» **TASK GOAL**: Only one stretch of the listing below is wanted. Begin at the line that has "spine estimate NE7b", stop after the line that has "Bałaban's is named, asserted, valued", and repeat every line in between exactly.

» **MATERIAL SHOWN**:
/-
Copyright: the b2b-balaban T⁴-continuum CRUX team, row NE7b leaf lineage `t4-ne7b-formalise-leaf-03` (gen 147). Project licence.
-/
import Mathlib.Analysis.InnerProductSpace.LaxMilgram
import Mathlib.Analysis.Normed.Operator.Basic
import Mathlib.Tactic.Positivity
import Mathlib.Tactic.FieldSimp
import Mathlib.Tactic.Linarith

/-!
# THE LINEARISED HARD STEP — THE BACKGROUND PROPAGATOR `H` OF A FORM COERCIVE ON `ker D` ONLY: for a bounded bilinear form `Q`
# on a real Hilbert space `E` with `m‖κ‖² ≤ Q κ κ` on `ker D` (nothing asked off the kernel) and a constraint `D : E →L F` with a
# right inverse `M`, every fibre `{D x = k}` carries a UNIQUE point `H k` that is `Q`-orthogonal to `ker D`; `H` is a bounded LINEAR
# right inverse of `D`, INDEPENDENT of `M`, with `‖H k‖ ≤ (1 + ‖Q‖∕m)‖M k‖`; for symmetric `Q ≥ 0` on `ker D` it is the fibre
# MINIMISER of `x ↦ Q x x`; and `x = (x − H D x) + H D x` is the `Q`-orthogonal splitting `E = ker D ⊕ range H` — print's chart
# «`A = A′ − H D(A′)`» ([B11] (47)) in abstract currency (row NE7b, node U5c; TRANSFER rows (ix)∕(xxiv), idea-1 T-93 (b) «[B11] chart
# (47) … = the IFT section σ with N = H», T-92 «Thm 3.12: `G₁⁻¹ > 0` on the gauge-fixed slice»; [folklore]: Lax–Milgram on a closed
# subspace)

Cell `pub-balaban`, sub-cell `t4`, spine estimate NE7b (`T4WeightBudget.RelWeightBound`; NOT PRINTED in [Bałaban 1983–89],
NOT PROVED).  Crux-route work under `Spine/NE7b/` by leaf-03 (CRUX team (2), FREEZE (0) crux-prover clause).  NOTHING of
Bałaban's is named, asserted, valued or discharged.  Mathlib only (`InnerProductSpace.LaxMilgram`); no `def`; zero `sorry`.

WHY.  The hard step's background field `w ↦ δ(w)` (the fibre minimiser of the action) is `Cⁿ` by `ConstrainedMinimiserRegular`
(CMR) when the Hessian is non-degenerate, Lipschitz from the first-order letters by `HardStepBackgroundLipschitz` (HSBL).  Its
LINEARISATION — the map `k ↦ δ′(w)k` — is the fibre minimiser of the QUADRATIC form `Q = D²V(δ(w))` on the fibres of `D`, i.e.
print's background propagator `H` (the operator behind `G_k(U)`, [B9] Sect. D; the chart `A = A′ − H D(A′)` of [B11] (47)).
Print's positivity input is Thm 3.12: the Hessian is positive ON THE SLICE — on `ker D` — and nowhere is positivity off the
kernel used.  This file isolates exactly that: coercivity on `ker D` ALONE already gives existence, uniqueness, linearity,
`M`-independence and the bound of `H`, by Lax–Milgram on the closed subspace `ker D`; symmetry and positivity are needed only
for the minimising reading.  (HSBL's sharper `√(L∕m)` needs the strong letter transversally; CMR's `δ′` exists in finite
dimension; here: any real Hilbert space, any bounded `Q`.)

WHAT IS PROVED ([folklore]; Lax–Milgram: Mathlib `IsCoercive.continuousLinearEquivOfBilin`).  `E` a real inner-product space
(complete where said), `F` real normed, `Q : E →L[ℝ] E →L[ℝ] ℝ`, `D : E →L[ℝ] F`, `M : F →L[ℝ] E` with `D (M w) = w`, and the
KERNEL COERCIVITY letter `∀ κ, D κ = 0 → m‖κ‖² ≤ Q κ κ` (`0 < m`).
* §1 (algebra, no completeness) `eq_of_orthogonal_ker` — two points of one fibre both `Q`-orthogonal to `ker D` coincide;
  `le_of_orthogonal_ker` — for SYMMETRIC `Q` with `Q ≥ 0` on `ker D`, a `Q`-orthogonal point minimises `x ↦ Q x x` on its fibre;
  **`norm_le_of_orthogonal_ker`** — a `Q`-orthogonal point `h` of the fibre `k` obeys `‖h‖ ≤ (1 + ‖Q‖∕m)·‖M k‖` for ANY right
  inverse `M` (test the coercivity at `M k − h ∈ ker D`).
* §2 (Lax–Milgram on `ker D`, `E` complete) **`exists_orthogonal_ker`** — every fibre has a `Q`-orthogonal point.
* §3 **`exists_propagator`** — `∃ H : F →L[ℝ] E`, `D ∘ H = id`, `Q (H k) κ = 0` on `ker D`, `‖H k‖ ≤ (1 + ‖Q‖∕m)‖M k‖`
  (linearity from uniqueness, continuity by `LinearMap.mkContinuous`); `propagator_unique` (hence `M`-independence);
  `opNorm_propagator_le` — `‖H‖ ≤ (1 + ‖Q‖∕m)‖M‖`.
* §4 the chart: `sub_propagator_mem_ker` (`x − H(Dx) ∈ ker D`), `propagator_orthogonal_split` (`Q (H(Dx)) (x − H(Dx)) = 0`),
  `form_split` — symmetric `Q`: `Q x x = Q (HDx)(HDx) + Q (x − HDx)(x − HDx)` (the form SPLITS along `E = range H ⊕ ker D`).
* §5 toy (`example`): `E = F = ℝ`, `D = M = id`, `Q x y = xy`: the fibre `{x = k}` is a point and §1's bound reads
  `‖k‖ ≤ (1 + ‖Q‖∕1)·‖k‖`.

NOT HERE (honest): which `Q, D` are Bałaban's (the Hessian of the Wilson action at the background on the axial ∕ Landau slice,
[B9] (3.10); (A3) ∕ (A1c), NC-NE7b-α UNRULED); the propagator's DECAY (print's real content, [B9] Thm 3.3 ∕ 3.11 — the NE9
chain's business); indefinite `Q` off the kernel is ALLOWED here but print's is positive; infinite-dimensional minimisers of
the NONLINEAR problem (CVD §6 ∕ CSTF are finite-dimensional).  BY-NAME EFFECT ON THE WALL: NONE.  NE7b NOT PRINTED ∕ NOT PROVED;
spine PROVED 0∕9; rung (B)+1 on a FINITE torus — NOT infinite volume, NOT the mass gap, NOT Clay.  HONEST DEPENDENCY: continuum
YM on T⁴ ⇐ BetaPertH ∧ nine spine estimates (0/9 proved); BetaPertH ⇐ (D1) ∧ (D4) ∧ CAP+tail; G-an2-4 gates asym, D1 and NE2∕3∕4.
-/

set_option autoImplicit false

» **THE ANSWER**:
Cell `pub-balaban`, sub-cell `t4`, spine estimate NE7b (`T4WeightBudget.RelWeightBound`; NOT PRINTED in [Bałaban 1983–89],
NOT PROVED).  Crux-route work under `Spine/NE7b/` by leaf-03 (CRUX team (2), FREEZE (0) crux-prover clause).  NOTHING of
Bałaban's is named, asserted, valued or discharged.  Mathlib only (`InnerProductSpace.LaxMilgram`); no `def`; zero `sorry`.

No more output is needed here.